**The problem:**
For this exercise, repeat the listing below from its first line through the line containing "ARBITRARY algebraically closed", exactly as written.

**Data listing:**
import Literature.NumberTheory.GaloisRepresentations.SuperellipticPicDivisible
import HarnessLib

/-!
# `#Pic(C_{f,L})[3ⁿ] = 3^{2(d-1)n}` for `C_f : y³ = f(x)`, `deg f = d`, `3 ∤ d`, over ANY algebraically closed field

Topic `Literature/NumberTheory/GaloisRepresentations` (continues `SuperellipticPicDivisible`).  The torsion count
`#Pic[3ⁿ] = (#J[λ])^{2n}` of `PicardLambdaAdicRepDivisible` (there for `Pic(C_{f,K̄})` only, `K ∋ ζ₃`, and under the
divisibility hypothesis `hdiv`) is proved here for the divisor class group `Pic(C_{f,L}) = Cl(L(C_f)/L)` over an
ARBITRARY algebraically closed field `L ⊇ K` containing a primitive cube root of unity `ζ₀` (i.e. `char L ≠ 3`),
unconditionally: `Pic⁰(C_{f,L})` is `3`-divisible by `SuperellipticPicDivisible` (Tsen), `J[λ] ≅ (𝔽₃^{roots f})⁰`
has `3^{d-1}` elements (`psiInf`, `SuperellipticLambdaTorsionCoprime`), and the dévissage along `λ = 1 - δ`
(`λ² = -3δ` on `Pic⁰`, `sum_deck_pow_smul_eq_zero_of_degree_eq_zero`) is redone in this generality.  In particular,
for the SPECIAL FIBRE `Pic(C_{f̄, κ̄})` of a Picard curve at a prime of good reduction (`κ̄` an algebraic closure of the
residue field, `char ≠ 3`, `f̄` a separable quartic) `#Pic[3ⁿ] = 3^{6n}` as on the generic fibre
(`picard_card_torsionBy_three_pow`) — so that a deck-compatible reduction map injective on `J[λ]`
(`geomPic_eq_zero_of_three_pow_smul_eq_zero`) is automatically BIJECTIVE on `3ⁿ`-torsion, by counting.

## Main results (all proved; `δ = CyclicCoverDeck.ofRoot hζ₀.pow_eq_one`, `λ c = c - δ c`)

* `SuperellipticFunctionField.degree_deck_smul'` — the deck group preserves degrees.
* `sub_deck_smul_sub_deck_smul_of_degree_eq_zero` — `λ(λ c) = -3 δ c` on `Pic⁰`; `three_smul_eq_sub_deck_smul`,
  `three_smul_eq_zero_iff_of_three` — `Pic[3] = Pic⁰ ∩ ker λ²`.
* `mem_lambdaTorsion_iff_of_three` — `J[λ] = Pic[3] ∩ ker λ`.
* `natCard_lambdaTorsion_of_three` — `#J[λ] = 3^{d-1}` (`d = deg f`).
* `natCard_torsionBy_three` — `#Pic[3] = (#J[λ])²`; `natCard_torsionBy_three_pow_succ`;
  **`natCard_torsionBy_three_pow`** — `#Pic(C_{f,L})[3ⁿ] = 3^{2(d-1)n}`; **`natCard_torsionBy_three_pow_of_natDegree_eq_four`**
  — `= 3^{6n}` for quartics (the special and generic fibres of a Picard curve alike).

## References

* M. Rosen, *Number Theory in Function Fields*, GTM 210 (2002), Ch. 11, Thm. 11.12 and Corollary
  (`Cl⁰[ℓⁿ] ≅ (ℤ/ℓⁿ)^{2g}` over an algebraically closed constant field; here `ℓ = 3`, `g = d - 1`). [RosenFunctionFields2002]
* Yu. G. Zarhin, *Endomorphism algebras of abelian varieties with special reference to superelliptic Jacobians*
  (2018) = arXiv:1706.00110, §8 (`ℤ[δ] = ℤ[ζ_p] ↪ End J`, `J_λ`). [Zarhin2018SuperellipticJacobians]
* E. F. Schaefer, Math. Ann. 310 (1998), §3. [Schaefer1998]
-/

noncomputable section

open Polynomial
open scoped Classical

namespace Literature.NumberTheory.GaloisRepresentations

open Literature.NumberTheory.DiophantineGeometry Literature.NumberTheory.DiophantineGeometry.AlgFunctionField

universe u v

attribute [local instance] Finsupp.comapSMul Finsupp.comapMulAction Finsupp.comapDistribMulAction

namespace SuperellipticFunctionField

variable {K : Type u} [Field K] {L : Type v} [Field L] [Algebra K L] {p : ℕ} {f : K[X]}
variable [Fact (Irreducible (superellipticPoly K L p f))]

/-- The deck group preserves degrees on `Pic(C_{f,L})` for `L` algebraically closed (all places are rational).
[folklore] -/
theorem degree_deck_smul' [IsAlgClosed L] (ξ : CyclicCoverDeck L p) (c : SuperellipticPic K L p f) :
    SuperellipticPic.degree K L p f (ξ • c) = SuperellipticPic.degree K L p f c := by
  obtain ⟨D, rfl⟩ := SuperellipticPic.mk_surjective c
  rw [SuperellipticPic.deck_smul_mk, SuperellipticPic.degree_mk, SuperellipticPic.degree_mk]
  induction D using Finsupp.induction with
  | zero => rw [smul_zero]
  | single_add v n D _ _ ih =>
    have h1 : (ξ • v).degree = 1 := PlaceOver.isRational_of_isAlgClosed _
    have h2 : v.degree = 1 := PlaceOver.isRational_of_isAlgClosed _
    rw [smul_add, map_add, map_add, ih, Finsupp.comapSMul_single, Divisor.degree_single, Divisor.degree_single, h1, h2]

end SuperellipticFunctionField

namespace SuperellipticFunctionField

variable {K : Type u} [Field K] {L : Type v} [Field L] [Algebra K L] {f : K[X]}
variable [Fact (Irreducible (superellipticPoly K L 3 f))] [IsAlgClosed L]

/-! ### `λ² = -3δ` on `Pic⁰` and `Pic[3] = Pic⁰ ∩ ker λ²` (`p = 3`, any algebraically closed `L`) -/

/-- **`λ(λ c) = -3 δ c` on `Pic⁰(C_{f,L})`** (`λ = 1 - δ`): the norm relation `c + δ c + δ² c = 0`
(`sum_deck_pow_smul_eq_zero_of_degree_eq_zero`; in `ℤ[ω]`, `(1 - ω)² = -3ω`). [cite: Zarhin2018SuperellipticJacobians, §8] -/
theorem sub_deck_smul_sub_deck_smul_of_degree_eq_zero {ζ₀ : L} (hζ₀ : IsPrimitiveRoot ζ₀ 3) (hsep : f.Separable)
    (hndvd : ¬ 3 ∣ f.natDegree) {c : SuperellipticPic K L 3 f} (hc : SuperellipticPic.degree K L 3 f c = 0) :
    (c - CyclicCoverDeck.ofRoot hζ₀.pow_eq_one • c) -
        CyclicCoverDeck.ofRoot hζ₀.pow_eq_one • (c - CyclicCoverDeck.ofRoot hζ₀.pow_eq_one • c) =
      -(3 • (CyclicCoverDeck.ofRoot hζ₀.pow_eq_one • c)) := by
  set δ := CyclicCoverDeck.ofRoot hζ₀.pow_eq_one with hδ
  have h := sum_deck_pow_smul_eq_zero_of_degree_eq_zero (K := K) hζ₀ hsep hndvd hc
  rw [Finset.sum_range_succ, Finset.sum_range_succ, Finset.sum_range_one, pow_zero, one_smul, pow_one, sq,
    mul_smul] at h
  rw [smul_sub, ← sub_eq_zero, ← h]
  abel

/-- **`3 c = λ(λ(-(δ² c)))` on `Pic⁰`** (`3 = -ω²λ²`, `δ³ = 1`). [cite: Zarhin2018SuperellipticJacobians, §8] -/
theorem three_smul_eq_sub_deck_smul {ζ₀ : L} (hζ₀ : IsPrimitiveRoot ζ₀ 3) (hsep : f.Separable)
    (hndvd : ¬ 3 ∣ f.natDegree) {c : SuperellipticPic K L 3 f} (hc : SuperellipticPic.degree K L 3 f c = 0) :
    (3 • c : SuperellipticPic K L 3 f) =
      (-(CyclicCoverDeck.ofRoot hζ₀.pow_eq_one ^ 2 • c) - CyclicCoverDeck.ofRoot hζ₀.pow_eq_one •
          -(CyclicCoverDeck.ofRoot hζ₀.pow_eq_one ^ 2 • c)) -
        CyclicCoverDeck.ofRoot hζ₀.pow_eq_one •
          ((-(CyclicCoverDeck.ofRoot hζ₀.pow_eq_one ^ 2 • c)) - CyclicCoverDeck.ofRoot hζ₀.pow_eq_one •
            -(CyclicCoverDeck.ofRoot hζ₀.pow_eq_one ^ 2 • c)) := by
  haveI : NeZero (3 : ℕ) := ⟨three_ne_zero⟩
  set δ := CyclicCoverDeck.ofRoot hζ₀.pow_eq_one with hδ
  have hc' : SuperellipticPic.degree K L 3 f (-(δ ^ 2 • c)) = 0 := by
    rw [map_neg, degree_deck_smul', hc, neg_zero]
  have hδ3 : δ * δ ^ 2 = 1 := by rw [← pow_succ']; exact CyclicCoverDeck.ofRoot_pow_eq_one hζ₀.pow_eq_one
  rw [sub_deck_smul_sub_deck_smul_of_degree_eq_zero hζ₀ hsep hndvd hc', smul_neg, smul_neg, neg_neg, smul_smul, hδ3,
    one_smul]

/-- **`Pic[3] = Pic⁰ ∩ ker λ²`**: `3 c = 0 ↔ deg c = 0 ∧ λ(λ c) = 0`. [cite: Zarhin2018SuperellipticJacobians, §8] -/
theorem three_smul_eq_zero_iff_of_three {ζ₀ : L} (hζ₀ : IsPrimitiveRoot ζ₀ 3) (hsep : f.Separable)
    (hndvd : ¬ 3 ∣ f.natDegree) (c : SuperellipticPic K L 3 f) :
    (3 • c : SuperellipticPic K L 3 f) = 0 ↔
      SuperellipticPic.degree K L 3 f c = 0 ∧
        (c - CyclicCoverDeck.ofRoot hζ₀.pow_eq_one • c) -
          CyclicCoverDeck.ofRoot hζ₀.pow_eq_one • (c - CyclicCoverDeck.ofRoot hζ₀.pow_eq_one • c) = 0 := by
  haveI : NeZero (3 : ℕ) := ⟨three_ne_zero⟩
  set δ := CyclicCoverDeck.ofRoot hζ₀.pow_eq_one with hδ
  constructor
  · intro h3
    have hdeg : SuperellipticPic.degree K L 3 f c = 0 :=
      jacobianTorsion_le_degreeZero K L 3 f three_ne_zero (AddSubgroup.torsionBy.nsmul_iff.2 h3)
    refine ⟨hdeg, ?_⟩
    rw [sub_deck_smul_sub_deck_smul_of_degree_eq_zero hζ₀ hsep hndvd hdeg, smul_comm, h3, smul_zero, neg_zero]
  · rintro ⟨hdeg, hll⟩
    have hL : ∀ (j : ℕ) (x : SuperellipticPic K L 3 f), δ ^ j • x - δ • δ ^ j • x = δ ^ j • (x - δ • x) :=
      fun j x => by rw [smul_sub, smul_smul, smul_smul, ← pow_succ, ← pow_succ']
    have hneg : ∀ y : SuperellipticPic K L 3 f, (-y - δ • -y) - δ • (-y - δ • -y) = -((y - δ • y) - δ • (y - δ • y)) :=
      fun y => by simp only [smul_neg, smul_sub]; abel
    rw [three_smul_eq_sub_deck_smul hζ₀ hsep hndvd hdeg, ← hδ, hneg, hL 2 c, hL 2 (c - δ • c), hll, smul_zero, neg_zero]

**Result of the task:**
import Literature.NumberTheory.GaloisRepresentations.SuperellipticPicDivisible
import HarnessLib

/-!
# `#Pic(C_{f,L})[3ⁿ] = 3^{2(d-1)n}` for `C_f : y³ = f(x)`, `deg f = d`, `3 ∤ d`, over ANY algebraically closed field

Topic `Literature/NumberTheory/GaloisRepresentations` (continues `SuperellipticPicDivisible`).  The torsion count
`#Pic[3ⁿ] = (#J[λ])^{2n}` of `PicardLambdaAdicRepDivisible` (there for `Pic(C_{f,K̄})` only, `K ∋ ζ₃`, and under the
divisibility hypothesis `hdiv`) is proved here for the divisor class group `Pic(C_{f,L}) = Cl(L(C_f)/L)` over an
ARBITRARY algebraically closed field `L ⊇ K` containing a primitive cube root of unity `ζ₀` (i.e. `char L ≠ 3`),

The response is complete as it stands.